(Task to carry out): Pull every line with "show" from the data.

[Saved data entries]
━━━━━━━━━━━━━━━━━━━━━━━━━━━━━━
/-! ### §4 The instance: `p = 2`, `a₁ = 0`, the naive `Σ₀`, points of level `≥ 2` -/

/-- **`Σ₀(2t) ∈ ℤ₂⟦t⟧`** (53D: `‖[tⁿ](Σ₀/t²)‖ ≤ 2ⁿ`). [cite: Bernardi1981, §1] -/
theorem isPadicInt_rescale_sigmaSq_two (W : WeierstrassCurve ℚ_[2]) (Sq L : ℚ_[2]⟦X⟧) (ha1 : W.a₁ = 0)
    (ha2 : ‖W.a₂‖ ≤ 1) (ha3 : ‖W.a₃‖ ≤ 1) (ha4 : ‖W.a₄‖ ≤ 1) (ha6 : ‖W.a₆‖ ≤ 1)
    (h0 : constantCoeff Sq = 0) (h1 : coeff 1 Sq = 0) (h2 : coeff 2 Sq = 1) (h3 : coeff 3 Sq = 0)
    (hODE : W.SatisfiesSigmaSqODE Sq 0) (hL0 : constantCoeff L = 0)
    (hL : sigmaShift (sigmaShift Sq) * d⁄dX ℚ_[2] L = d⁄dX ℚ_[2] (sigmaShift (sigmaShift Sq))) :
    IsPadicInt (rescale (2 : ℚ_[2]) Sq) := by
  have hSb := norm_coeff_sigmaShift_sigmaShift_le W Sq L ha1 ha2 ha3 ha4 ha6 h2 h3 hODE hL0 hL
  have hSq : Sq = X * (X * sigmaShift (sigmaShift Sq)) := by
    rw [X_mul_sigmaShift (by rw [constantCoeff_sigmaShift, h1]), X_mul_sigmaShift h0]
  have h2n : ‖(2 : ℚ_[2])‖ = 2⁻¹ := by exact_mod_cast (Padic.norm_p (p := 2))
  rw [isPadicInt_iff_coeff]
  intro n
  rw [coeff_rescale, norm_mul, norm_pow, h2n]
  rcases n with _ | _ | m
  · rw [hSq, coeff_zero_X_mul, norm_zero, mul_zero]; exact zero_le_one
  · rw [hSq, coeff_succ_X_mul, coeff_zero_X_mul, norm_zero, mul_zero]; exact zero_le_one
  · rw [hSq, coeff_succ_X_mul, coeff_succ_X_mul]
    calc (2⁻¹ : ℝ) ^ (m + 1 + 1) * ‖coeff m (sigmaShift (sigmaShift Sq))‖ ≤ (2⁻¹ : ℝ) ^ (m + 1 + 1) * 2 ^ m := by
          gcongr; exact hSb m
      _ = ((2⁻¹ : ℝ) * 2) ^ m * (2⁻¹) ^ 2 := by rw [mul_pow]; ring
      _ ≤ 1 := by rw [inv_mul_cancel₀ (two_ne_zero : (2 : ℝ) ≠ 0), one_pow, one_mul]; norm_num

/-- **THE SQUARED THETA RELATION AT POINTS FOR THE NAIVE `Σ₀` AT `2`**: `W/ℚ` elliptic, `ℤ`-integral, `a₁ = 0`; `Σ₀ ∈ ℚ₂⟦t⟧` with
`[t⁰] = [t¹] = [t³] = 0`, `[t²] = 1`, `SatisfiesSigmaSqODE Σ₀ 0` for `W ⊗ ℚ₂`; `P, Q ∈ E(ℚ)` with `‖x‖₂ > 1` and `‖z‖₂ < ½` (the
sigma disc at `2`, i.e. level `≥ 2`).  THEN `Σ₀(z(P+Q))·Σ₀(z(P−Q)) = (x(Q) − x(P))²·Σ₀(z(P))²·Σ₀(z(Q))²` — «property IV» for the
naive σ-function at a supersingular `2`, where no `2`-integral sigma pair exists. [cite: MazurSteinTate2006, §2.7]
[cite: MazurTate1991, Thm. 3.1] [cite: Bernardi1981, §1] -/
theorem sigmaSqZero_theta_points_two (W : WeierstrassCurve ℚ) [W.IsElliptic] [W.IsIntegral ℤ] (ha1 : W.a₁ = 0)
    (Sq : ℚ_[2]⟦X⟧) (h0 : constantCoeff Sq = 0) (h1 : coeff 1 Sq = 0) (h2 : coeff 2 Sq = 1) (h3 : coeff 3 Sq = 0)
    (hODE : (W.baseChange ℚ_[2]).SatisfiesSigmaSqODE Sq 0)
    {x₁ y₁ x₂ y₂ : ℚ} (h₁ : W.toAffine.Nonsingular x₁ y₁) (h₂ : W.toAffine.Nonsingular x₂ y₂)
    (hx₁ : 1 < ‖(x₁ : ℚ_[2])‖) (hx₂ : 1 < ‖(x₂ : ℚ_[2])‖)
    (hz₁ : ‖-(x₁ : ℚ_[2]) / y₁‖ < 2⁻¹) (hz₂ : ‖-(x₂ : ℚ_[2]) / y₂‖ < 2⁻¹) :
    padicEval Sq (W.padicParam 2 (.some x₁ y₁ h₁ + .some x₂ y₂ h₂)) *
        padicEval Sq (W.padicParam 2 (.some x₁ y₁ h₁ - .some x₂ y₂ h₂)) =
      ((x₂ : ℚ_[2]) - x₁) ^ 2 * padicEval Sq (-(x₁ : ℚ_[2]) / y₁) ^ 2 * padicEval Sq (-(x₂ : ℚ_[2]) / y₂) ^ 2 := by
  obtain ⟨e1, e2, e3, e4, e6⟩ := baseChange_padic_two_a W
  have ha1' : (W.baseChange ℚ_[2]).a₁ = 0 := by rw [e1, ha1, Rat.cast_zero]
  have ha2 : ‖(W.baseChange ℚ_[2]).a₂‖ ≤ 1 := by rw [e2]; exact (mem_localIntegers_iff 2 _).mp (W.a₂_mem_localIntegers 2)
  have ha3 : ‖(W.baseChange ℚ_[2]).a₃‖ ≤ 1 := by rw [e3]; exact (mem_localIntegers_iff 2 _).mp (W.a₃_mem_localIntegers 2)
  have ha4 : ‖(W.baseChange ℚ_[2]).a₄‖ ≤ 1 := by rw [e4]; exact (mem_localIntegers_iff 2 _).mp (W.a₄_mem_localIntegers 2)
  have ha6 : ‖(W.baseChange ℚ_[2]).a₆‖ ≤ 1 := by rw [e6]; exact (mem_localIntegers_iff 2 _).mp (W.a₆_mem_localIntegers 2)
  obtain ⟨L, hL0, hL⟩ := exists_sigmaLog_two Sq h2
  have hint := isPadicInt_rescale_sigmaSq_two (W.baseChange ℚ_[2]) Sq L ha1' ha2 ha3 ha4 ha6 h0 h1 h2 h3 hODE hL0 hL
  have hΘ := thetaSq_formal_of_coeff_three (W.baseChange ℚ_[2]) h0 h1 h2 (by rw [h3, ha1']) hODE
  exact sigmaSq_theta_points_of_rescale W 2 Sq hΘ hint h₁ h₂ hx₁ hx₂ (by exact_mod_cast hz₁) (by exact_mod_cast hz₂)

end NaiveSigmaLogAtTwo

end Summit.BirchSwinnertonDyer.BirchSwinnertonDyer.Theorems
━━━━━━━━━━━━━━━━━━━━━━━━━━━━━━
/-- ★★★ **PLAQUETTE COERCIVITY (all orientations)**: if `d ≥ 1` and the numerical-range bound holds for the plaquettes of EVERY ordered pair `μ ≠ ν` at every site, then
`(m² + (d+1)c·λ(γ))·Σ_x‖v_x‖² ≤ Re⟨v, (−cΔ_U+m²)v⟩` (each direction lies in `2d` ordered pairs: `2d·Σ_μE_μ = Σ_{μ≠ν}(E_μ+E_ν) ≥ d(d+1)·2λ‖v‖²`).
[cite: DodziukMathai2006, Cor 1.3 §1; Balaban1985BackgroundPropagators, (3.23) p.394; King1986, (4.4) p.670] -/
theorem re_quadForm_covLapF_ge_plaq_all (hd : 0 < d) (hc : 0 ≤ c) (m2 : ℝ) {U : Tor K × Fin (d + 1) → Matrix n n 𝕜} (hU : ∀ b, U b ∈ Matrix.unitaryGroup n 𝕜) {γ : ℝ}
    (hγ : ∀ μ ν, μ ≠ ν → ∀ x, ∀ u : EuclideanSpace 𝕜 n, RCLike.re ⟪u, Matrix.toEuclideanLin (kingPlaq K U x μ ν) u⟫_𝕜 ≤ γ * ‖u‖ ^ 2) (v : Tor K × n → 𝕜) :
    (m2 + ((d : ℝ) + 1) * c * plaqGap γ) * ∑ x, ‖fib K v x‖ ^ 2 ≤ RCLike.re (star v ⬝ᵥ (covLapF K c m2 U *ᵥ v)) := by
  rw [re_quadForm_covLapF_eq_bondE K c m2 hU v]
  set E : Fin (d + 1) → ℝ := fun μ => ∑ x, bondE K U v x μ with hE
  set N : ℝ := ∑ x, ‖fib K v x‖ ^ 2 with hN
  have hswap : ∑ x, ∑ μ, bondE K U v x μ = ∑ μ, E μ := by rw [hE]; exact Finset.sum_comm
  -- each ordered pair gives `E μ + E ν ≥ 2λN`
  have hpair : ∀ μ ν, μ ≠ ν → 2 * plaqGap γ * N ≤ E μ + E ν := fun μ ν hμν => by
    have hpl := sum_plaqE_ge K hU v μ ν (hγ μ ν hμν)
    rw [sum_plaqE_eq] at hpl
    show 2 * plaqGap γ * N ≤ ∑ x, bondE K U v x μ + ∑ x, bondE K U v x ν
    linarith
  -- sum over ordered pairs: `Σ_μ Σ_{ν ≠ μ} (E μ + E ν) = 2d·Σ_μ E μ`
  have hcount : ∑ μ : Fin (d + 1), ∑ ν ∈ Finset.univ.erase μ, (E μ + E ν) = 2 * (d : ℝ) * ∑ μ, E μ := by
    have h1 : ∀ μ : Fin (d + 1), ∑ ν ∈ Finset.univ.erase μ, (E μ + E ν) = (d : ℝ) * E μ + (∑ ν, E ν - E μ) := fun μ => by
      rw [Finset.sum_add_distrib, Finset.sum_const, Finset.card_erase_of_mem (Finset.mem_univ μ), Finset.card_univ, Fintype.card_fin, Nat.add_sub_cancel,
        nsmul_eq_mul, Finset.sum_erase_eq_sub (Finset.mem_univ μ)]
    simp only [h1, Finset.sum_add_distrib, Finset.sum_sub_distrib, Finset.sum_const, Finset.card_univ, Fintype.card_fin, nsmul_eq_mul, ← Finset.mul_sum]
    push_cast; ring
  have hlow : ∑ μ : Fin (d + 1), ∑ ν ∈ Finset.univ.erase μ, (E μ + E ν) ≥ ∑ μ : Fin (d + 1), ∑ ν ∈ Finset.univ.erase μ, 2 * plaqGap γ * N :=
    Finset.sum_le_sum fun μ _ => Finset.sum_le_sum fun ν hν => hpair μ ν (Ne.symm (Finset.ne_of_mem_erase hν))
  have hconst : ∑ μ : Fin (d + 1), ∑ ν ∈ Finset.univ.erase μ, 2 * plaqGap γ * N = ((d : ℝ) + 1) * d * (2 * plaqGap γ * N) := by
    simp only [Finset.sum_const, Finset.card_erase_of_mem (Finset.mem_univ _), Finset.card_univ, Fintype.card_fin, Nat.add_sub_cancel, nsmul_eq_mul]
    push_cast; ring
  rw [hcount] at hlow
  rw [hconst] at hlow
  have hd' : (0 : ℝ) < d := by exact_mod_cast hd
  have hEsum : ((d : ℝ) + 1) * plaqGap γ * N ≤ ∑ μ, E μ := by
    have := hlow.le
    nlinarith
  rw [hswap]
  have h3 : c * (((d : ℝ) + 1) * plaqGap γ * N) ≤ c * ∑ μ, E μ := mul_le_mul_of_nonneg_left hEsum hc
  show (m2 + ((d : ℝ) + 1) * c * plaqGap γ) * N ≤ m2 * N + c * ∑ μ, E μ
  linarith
━━━━━━━━━━━━━━━━━━━━━━━━━━━━━━
(Response to the task):
    show 2 * plaqGap γ * N ≤ ∑ x, bondE K U v x μ + ∑ x, bondE K U v x ν
  show (m2 + ((d : ℝ) + 1) * c * plaqGap γ) * N ≤ m2 * N + c * ∑ μ, E μ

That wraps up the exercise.